Ich habe mir mal sowas gebastelt:

http://py-ro.de/archives/13-SIP-Telefon-meldet-meine-Identitaet-automatisch-ab.html

Py

----------

## slick

Ein Script was losläuft wenn der Bildschirmschoner angeht ... wäre das evt. ein Ansatz?

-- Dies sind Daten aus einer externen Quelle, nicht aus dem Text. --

import Summits.RiemannHypothesis.RiemannHypothesis.Theorems.ThetaTier1Cheb
import Summits.RiemannHypothesis.RiemannHypothesis.Theorems.ThetaTier1Closed
import HarnessLib

/-!
# THETA tier-1 — the REGISTERS of the Chebyshev-variant program in closed form (reading aid; cc-s2-1, WEIL typing lane;
RH-FREE bookkeeping)

The analogue of `ThetaTier1Closed.lean` for `Row.insCheb` / `Row.envCheb` (`ThetaTier1Cheb.lean`): `Row.envCheb_eq_eval`,
`Row.envCheb_atom`, and the register equations `Row.envCheb_21 … envCheb_41` (identical to `Row.env_*` except
`envCheb_31` = the Chebyshev cross term and the extra `envCheb_41 = log N`).  Nothing here bears on the truth of RH.
-/

set_option linter.dupNamespace false  -- the mandated namespace repeats `RiemannHypothesis`
set_option autoImplicit false

namespace Summit.RiemannHypothesis.RiemannHypothesis.Theorems.ThetaTier1

open Literature.Analysis.ValidatedNumerics

/-- **A register of the variant program equals its instruction evaluated on the FINAL registers**, provided the instruction
reads only lower registers. [this cell] -/
theorem Row.envCheb_eq_eval (r : Row) (j : ℕ) (hj : j < r.insCheb.length)
    (hv : varsBelow (21 + j) (r.insCheb[j]'hj) = true) : r.envCheb (21 + j) = (r.insCheb[j]'hj).eval r.envCheb := by
  rw [Row.envCheb, runR_getElem r.insCheb r.vals 21 j hj]
  exact eval_congr_below (fun i hi => runR_take_agree r.insCheb r.vals 21 j i hi) _ hv

/-- The variant program has twenty-one instructions. [this cell] -/
theorem Row.length_insCheb (r : Row) : r.insCheb.length = 21 := rfl

/-- Registers `0 … 20` of the variant are the atoms. [this cell] -/
theorem Row.envCheb_atom (r : Row) {i : ℕ} (hi : i < 21) : r.envCheb i = r.vals i := runR_of_lt _ _ _ _ hi

/-! ## The register equations of the Chebyshev-variant program -/

section Registers
variable (r : Row)

/-- One register step: instruction `j`, named `e`, reading only lower registers. [this cell] -/
private theorem envCheb_step (j : ℕ) (hj : j < 21) (e : RExpr) (he : r.insCheb[j]'(by rw [Row.length_insCheb]; exact hj) = e)
    (hv : varsBelow (21 + j) e = true) : r.envCheb (21 + j) = e.eval r.envCheb := by
  have := r.envCheb_eq_eval j (by rw [Row.length_insCheb]; exact hj) (he ▸ hv)
  simpa [he] using this

/-- 21: `u₁ = e^{η′-δ}/√q`. [this cell, THETA-CERT-cc6 §D] -/
theorem Row.envCheb_21 : r.envCheb 21 = r.vals 15 * (r.vals 20)⁻¹ := by
  rw [envCheb_step r 0 (by norm_num) r.iU1 rfl rfl]
  simp [Row.iU1, rdiv, RExpr.eval, r.envCheb_atom]

/-- 22: `ζ* = 4πδq · e^{2δ-η′}` (`(4δq) · (π · e^{2δ-η′})`). [this cell, THETA-CERT-cc6 D1] -/
theorem Row.envCheb_22 : r.envCheb 22 = ((4 * r.delta * r.q : ℚ) : ℝ) * (r.vals 10 * r.vals 14) := by
  rw [envCheb_step r 1 (by norm_num) r.iZeta rfl rfl]
  simp [Row.iZeta, RExpr.eval, r.envCheb_atom]

/-- 23: `m/ζ*`. [this cell, THETA-CERT-cc6 D1] -/
theorem Row.envCheb_23 : r.envCheb 23 = ((r.m : ℚ) : ℝ) * (r.envCheb 22)⁻¹ := by
  rw [envCheb_step r 2 (by norm_num) r.iMZ rfl rfl]
  simp [Row.iMZ, rdiv, RExpr.eval]

/-- 24: `(m/ζ*)^m`. [this cell, THETA-CERT-cc6 D1] -/
theorem Row.envCheb_24 : r.envCheb 24 = r.envCheb 23 ^ r.m := by
  rw [envCheb_step r 3 (by norm_num) r.iMZM rfl (varsBelow_rpow rfl _)]
  simp [Row.iMZM, eval_rpow, RExpr.eval]

/-- 25: `M = (Σ|cᵢ|/π)·ζ⁺(m+1)·(m/ζ*)^m`. [this cell, THETA-CERT-cc6 D1] -/
theorem Row.envCheb_25 : r.envCheb 25 = ((r.csum : ℚ) : ℝ) * (r.vals 10)⁻¹ * ((zetaHi (r.m + 1) : ℚ) : ℝ) * r.envCheb 24 := by
  rw [envCheb_step r 4 (by norm_num) r.iM rfl rfl]
  simp [Row.iM, rdiv, RExpr.eval, r.envCheb_atom]

/-- 26: `M₁ = 2qΣ|cᵢ|ζ⁺(m) · e^{2δ-η′} · (1 + ε(1 + m/ζ*)) · (m/ζ*)^m`. [this cell, THETA-CERT-cc6 D2] -/
theorem Row.envCheb_26 : r.envCheb 26 = ((2 * r.q * r.csum * zetaHi r.m : ℚ) : ℝ) * r.vals 14 *
    (1 + ((r.eps : ℚ) : ℝ) * (1 + r.envCheb 23)) * r.envCheb 24 := by
  rw [envCheb_step r 5 (by norm_num) r.iM1 rfl rfl]
  simp [Row.iM1, RExpr.eval, r.envCheb_atom]

/-- 27: `A = 2/(2m+1) · M² · u₁`. [this cell, THETA-CERT-cc6 D3] -/
theorem Row.envCheb_27 : r.envCheb 27 = ((2 / (2 * r.m + 1) : ℚ) : ℝ) * r.envCheb 25 ^ 2 * r.envCheb 21 := by
  rw [envCheb_step r 6 (by norm_num) r.iA rfl rfl]
  simp [Row.iA, RExpr.eval]

/-- 28: `‖T′‖₂⁺ = (1/2 + m/η′)·M·√(u₁/(2m+1)) + M₁·√(u₁/(2m-1))`. [this cell, THETA-CERT-cc6 D3] -/
theorem Row.envCheb_28 : r.envCheb 28 = ((1 / 2 + r.m / ETA : ℚ) : ℝ) * r.envCheb 25 * Real.sqrt (r.envCheb 21 * ((1 / (2 * r.m + 1) : ℚ) : ℝ)) +
    r.envCheb 26 * Real.sqrt (r.envCheb 21 * ((1 / (2 * r.m - 1) : ℚ) : ℝ)) := by
  rw [envCheb_step r 7 (by norm_num) r.iBin rfl rfl]
  simp [Row.iBin, RExpr.eval]

/-- 29: `B = 2·(‖T′‖₂⁺)²`. [this cell, THETA-CERT-cc6 D3] -/
theorem Row.envCheb_29 : r.envCheb 29 = 2 * r.envCheb 28 ^ 2 := by
  rw [envCheb_step r 8 (by norm_num) r.iB rfl rfl]
  simp [Row.iB, RExpr.eval]

/-- 30: `primesC = 4Λ⁺(m+1)/(2m+1) · M² · u₁`. [this cell, THETA-CERT-cc6 D6] -/
theorem Row.envCheb_30 : r.envCheb 30 = ((4 * pLamHi (r.m + 1) / (2 * r.m + 1) : ℚ) : ℝ) * r.envCheb 25 ^ 2 * r.envCheb 21 := by
  rw [envCheb_step r 9 (by norm_num) r.iPrimesC rfl rfl]
  simp [Row.iPrimesC, RExpr.eval]

/-- 31′: `cross = 2·C(N)·M²·(1/m² + e^{-m/(m+1)}/(m+1))`, `C(N) = 2 log 2 + 2(log q + 2δ − 2η′)·u₁`. [this cell, THETA-CERT-cc6 D6 / ATTEMPT-22 §5] -/
theorem Row.envCheb_31 : r.envCheb 31 = 2 * (2 * r.vals 9 + 2 * (r.vals 19 + ((2 * r.delta - 2 * ETA : ℚ) : ℝ)) * r.envCheb 21) *
    (r.envCheb 25 ^ 2 * (((1 / (r.m : ℚ) ^ 2 : ℚ) : ℝ) + r.vals 16 * ((1 / ((r.m : ℚ) + 1) : ℚ) : ℝ))) := by
  rw [envCheb_step r 10 (by norm_num) r.iCrossCheb rfl rfl]
  simp [Row.iCrossCheb, Row.iCcheb, RExpr.eval, r.envCheb_atom]

/-- 32: `J(t₀)⁺ = k log 2 + 1/2 + e^{1/2}/16 + Σ_{j≤5} e^{-(4j+1)/2}·4/(4j+1) + e^{-25/2}·(4/25)/(1 - e^{-2})`. [this cell, THETA-CERT-cc6 D7] -/
theorem Row.envCheb_32 : r.envCheb 32 = ((r.k : ℚ) : ℝ) * r.vals 9 + ((1 / 2 : ℚ) : ℝ) + r.vals 0 * ((1 / 16 : ℚ) : ℝ) +
    (r.vals 1 * 4 + r.vals 2 * ((4 / 5 : ℚ) : ℝ) + r.vals 3 * ((4 / 9 : ℚ) : ℝ) + r.vals 4 * ((4 / 13 : ℚ) : ℝ) +
      r.vals 5 * ((4 / 17 : ℚ) : ℝ) + r.vals 6 * ((4 / 21 : ℚ) : ℝ) + r.vals 7 * ((4 / 25 : ℚ) : ℝ) * (1 - r.vals 8)⁻¹) := by
  rw [envCheb_step r 11 (by norm_num) r.iJ rfl rfl]
  simp [Row.iJ, RExpr.eval, r.envCheb_atom]

/-- 33: `archc = 2J − log 4π − γ⁻ − (π/2 + log 2)`. [this cell, THETA-CERT-cc6 D7] -/
theorem Row.envCheb_33 : r.envCheb 33 = 2 * r.envCheb 32 - r.vals 11 - ((GAMMA_LO : ℚ) : ℝ) - (r.vals 10 * ((1 / 2 : ℚ) : ℝ) + r.vals 9) := by
  rw [envCheb_step r 12 (by norm_num) r.iArchc rfl rfl]
  simp [Row.iArchc, RExpr.eval, r.envCheb_atom]

/-- 34: `arch = B · e^{t₀/2} · t₀²/4 + A · max(0, archc)`. [this cell, THETA-CERT-cc6 D7] -/
theorem Row.envCheb_34 : r.envCheb 34 = r.envCheb 29 * r.vals 17 * ((r.t0 ^ 2 / 4 : ℚ) : ℝ) + r.envCheb 27 * max 0 (r.envCheb 33) := by
  rw [envCheb_step r 13 (by norm_num) r.iArch rfl rfl]
  simp [Row.iArch, RExpr.eval, r.envCheb_atom]

/-- 35: `M_L = M · e^{m(2δ-η′)}`. [this cell, THETA-CERT-cc6 D4] -/
theorem Row.envCheb_35 : r.envCheb 35 = r.envCheb 25 * r.vals 18 := by
  rw [envCheb_step r 14 (by norm_num) r.iML rfl rfl]
  simp [Row.iML, RExpr.eval, r.envCheb_atom]

/-- 36: `r̄ = 4δ h_max χ_L · e^δ · M_L + 2δχ_L² · e^δ · M_L²/√q`. [this cell, THETA-CERT-cc6 D4] -/
theorem Row.envCheb_36 : r.envCheb 36 = ((4 * r.delta * r.hmax * r.chiL : ℚ) : ℝ) * r.vals 13 * r.envCheb 35 +
    ((2 * r.delta * r.chiL ^ 2 : ℚ) : ℝ) * r.vals 13 * (r.vals 20)⁻¹ * r.envCheb 35 ^ 2 := by
  rw [envCheb_step r 15 (by norm_num) r.iRbar rfl rfl]
  simp [Row.iRbar, RExpr.eval, r.envCheb_atom]

/-- 37: `atom = 2 log q/√q · r̄`. [this cell, THETA-CERT-cc6 D4/D9] -/
theorem Row.envCheb_37 : r.envCheb 37 = 2 * r.vals 19 * (r.vals 20)⁻¹ * r.envCheb 36 := by
  rw [envCheb_step r 16 (by norm_num) r.iAtom rfl rfl]
  simp [Row.iAtom, RExpr.eval, r.envCheb_atom]

/-- 38: `loss = primesC + cross + arch + atom`. [this cell, THETA-CERT-cc6 D9] -/
theorem Row.envCheb_38 : r.envCheb 38 = r.envCheb 30 + r.envCheb 31 + r.envCheb 34 + r.envCheb 37 := by
  rw [envCheb_step r 17 (by norm_num) r.iLoss rfl rfl]
  simp [Row.iLoss, RExpr.eval]

/-- 39: `gain = 2 I_lo log q`. [this cell, THETA-CERT-cc6 D8/D9] -/
theorem Row.envCheb_39 : r.envCheb 39 = ((2 * r.Ilo : ℚ) : ℝ) * r.vals 19 := by
  rw [envCheb_step r 18 (by norm_num) r.iGain rfl rfl]
  simp [Row.iGain, RExpr.eval, r.envCheb_atom]

/-- 40: `e^{2δ} q`. [this cell, THETA-CERT-cc6 §D] -/
theorem Row.envCheb_40 : r.envCheb 40 = r.vals 12 * ((r.q : ℚ) : ℝ) := by
  rw [envCheb_step r 19 (by norm_num) r.iWin rfl rfl]
  simp [Row.iWin, RExpr.eval, r.envCheb_atom]

/-- `lossCheb` and `gainCheb` are registers `38` and `39`. [this cell, THETA-CERT-cc6 D9] -/
theorem Row.lossCheb_gainCheb : r.lossCheb = r.envCheb 38 ∧ r.gainCheb = r.envCheb 39 := ⟨rfl, rfl⟩

/-- 41: `log N = log q + (2δ − 2η′)`. [this cell] -/
theorem Row.envCheb_41 : r.envCheb 41 = r.vals 19 + ((2 * r.delta - 2 * ETA : ℚ) : ℝ) := by
  rw [envCheb_step r 20 (by norm_num) r.iLogN rfl rfl]
  simp [Row.iLogN, RExpr.eval, r.envCheb_atom]

end Registers

end Summit.RiemannHypothesis.RiemannHypothesis.Theorems.ThetaTier1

https://forums.gentoo.org/viewtopic-p-2824584.html#2824584

----------

## Necoro

 *slick wrote:*   

> Ein Script was losläuft wenn der Bildschirmschoner angeht ... wäre das evt. ein Ansatz?
> 
> https://forums.gentoo.org/viewtopic-p-2824584.html#2824584

 

Gibts denn DCOP noch?

Man kann sich auch die oft verschmähten IPC-Dienste zu Nutze machen und DBus benutzen  :Smile:  ... zB wie in folgendem Skript (Quelle: http://thomasa88.blogspot.com/2008/11/suspending-usb-mouse-on-screensaver.html). Denn es wird auf DBus eine Notification versandt, wenn sich der Status des Bildschirmschoners ändert -- darauf muss man ja nur reagieren. Spart einem auch im Skript die ganze Zeit zu pollen...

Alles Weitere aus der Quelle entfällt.